**WORK ITEM**
Using the material that follows, output exactly the lines from the one containing "(b : complexBetti" through the one containing "have hpalg : p", with both ends kept.

=== Begin Enclosure ===

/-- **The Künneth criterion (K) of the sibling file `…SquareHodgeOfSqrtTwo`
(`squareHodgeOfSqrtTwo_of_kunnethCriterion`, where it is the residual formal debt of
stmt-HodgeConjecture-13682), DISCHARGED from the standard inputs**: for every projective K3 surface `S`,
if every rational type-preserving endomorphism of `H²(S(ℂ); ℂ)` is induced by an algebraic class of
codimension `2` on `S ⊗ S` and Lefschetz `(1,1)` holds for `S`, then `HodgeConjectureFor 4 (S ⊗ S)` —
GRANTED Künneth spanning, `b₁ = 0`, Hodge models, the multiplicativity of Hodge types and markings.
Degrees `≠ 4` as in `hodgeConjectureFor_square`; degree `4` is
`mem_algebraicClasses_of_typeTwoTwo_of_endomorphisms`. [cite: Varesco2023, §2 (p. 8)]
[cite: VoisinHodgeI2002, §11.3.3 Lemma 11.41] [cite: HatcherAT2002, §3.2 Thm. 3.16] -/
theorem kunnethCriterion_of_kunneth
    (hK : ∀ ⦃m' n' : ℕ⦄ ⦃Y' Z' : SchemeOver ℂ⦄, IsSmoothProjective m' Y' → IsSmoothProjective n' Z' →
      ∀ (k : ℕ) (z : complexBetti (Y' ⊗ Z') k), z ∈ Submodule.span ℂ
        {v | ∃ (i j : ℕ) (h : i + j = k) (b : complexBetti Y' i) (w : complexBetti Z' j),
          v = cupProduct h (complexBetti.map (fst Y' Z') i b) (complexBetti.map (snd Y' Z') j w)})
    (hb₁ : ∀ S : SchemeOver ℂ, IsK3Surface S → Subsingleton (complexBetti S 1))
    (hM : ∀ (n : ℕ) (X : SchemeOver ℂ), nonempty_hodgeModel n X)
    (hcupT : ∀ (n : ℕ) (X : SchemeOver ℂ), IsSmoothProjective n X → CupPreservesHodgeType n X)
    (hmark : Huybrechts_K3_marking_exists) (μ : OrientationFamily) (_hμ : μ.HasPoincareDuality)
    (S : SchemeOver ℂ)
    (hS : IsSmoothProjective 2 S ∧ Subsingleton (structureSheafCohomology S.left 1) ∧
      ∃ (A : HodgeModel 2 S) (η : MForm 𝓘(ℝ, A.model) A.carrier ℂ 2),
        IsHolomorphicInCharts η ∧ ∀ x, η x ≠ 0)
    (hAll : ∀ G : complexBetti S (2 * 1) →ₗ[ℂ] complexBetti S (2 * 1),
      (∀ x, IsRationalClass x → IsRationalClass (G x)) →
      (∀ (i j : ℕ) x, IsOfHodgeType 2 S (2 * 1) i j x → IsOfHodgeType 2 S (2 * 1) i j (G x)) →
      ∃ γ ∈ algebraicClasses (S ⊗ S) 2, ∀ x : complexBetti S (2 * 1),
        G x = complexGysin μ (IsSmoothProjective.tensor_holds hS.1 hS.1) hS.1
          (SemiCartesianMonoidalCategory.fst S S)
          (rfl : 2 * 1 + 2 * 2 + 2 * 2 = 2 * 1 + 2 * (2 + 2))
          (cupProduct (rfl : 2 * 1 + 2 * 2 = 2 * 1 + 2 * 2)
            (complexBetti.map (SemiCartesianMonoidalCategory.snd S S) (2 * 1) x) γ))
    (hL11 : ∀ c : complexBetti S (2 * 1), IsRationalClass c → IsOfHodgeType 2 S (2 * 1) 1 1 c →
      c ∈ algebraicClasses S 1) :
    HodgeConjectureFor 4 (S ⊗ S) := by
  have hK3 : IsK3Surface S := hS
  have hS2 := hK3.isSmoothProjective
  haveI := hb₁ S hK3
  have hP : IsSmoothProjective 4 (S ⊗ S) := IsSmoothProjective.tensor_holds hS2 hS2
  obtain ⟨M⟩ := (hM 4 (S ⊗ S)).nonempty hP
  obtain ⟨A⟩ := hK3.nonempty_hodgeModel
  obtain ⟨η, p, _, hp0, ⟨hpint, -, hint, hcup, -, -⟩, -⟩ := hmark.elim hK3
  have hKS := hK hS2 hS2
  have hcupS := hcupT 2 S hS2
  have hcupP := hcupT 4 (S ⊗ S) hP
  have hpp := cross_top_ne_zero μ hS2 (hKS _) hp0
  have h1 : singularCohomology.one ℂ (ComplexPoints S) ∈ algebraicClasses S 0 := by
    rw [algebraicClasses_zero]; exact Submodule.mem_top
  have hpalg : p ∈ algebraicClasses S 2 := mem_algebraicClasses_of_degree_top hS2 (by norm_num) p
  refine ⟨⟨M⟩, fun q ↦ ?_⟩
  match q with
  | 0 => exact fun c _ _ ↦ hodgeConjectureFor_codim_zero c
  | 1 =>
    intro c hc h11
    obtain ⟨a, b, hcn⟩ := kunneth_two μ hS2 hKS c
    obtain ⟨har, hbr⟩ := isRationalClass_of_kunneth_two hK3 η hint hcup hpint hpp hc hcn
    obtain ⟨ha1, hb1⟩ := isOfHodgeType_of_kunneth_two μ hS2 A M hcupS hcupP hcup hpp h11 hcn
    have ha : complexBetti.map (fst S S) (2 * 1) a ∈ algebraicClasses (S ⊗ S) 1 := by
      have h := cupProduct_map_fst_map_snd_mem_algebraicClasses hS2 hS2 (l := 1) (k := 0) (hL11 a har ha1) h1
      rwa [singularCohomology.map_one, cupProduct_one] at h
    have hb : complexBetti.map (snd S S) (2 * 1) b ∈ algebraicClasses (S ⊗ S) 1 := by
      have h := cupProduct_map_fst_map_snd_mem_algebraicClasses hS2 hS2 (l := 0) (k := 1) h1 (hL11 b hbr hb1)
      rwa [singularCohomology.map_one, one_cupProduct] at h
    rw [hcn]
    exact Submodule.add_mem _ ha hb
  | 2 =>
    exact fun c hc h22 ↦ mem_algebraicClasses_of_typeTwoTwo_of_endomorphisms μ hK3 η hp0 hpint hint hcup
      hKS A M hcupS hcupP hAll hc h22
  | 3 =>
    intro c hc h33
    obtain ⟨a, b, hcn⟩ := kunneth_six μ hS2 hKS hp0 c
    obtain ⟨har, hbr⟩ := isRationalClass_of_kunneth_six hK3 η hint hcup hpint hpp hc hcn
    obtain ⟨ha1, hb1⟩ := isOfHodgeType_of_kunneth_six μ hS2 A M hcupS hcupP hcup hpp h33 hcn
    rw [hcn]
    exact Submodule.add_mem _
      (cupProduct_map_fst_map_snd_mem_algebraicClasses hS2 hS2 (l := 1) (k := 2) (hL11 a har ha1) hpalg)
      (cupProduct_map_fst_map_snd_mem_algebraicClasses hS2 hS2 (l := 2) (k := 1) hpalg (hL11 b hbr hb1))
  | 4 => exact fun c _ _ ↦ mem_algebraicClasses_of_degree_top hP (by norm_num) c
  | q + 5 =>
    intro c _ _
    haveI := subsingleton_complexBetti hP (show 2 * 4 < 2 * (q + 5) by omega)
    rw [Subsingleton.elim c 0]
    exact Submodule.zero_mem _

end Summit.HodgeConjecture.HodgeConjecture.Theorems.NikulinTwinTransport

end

=== End Enclosure ===
=== Begin Enclosure ===

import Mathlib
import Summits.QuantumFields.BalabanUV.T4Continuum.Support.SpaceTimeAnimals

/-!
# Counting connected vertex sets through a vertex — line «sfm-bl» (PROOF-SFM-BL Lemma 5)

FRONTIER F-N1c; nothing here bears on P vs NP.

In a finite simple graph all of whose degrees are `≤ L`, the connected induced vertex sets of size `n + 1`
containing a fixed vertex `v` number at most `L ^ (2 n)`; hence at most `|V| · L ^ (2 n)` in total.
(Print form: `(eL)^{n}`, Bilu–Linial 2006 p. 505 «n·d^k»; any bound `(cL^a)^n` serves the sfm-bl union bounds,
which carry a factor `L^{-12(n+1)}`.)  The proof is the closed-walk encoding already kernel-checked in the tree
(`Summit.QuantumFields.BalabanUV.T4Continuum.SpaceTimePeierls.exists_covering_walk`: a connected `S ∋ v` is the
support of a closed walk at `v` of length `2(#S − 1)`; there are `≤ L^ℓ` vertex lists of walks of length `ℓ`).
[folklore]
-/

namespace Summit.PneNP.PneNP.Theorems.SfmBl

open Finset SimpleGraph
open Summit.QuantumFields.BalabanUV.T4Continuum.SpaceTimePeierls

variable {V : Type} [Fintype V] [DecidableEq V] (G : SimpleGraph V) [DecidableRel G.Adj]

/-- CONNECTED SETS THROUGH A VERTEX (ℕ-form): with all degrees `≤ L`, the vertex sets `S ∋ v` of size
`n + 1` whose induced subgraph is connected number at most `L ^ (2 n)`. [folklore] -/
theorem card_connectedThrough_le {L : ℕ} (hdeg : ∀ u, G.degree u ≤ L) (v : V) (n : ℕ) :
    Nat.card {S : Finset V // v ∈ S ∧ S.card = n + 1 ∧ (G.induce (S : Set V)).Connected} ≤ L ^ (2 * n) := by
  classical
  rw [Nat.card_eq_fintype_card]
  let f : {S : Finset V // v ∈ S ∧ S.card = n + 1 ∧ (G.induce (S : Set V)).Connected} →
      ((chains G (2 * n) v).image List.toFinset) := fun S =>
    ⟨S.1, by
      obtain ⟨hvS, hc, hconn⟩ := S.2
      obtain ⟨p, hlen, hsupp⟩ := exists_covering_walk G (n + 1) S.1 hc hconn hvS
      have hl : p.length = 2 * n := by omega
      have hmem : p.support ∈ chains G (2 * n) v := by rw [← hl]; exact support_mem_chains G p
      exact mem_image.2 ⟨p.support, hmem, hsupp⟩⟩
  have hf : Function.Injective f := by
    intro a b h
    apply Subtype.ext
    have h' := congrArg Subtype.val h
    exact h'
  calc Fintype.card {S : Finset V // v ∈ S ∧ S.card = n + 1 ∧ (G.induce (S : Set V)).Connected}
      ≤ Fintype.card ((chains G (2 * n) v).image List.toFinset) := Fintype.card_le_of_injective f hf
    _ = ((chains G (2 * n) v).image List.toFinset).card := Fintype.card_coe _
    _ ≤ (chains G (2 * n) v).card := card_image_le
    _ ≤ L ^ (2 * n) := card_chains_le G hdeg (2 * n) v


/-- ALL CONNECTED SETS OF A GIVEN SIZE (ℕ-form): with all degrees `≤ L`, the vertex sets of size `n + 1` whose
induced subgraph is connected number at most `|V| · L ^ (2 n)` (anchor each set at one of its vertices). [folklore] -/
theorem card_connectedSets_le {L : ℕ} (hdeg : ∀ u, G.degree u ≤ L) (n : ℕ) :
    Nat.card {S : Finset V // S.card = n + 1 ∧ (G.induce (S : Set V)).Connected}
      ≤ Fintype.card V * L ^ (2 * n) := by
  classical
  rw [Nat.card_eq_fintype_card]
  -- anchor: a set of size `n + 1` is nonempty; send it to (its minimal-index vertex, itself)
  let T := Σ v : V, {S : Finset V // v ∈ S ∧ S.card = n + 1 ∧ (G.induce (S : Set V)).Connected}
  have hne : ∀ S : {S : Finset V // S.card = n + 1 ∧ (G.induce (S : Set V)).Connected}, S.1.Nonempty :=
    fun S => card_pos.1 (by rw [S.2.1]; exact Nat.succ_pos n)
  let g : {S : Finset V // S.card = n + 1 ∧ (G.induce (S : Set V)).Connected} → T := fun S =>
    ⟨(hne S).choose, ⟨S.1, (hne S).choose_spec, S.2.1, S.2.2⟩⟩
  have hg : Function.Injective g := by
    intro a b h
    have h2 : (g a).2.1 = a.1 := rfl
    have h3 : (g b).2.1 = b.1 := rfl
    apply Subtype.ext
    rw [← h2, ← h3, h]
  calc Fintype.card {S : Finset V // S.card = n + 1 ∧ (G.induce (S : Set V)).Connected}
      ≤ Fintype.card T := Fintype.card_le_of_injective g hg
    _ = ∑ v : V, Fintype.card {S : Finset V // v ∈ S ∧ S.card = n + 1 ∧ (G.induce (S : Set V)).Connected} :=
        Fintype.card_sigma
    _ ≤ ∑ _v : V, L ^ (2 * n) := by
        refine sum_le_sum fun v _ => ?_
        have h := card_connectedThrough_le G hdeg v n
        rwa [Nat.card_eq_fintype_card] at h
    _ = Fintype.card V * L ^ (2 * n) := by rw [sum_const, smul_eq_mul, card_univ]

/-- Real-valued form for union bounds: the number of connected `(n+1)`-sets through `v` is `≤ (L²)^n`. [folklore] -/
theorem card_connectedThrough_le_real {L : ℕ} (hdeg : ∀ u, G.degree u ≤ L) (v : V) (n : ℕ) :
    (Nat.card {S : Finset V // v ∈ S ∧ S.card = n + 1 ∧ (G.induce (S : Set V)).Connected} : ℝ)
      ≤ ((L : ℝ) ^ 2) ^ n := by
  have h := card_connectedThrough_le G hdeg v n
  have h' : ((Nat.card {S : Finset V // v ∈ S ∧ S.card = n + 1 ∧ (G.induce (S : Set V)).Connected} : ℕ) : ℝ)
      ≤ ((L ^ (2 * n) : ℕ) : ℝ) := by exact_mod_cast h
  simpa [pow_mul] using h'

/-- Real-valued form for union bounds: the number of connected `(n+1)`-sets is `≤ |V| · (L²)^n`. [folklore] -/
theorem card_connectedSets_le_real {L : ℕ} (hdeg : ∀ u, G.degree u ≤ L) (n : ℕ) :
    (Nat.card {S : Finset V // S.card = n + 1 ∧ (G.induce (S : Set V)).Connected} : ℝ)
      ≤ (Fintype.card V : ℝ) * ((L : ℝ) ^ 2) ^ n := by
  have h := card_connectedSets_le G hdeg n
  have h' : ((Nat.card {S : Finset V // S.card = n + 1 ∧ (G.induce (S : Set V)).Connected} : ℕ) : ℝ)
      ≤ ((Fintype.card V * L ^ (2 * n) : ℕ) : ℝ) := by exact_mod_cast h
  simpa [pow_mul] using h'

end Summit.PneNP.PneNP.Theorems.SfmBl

=== End Enclosure ===

**EXERCISE RESULT**
        {v | ∃ (i j : ℕ) (h : i + j = k) (b : complexBetti Y' i) (w : complexBetti Z' j),
          v = cupProduct h (complexBetti.map (fst Y' Z') i b) (complexBetti.map (snd Y' Z') j w)})
    (hb₁ : ∀ S : SchemeOver ℂ, IsK3Surface S → Subsingleton (complexBetti S 1))
    (hM : ∀ (n : ℕ) (X : SchemeOver ℂ), nonempty_hodgeModel n X)
    (hcupT : ∀ (n : ℕ) (X : SchemeOver ℂ), IsSmoothProjective n X → CupPreservesHodgeType n X)
    (hmark : Huybrechts_K3_marking_exists) (μ : OrientationFamily) (_hμ : μ.HasPoincareDuality)
    (S : SchemeOver ℂ)
    (hS : IsSmoothProjective 2 S ∧ Subsingleton (structureSheafCohomology S.left 1) ∧
      ∃ (A : HodgeModel 2 S) (η : MForm 𝓘(ℝ, A.model) A.carrier ℂ 2),
        IsHolomorphicInCharts η ∧ ∀ x, η x ≠ 0)
    (hAll : ∀ G : complexBetti S (2 * 1) →ₗ[ℂ] complexBetti S (2 * 1),
      (∀ x, IsRationalClass x → IsRationalClass (G x)) →
      (∀ (i j : ℕ) x, IsOfHodgeType 2 S (2 * 1) i j x → IsOfHodgeType 2 S (2 * 1) i j (G x)) →
      ∃ γ ∈ algebraicClasses (S ⊗ S) 2, ∀ x : complexBetti S (2 * 1),
        G x = complexGysin μ (IsSmoothProjective.tensor_holds hS.1 hS.1) hS.1
          (SemiCartesianMonoidalCategory.fst S S)
          (rfl : 2 * 1 + 2 * 2 + 2 * 2 = 2 * 1 + 2 * (2 + 2))
          (cupProduct (rfl : 2 * 1 + 2 * 2 = 2 * 1 + 2 * 2)
            (complexBetti.map (SemiCartesianMonoidalCategory.snd S S) (2 * 1) x) γ))
    (hL11 : ∀ c : complexBetti S (2 * 1), IsRationalClass c → IsOfHodgeType 2 S (2 * 1) 1 1 c →
      c ∈ algebraicClasses S 1) :
    HodgeConjectureFor 4 (S ⊗ S) := by
  have hK3 : IsK3Surface S := hS
  have hS2 := hK3.isSmoothProjective
  haveI := hb₁ S hK3
  have hP : IsSmoothProjective 4 (S ⊗ S) := IsSmoothProjective.tensor_holds hS2 hS2
  obtain ⟨M⟩ := (hM 4 (S ⊗ S)).nonempty hP
  obtain ⟨A⟩ := hK3.nonempty_hodgeModel
  obtain ⟨η, p, _, hp0, ⟨hpint, -, hint, hcup, -, -⟩, -⟩ := hmark.elim hK3
  have hKS := hK hS2 hS2
  have hcupS := hcupT 2 S hS2
  have hcupP := hcupT 4 (S ⊗ S) hP
  have hpp := cross_top_ne_zero μ hS2 (hKS _) hp0
  have h1 : singularCohomology.one ℂ (ComplexPoints S) ∈ algebraicClasses S 0 := by
    rw [algebraicClasses_zero]; exact Submodule.mem_top
  have hpalg : p ∈ algebraicClasses S 2 := mem_algebraicClasses_of_degree_top hS2 (by norm_num) p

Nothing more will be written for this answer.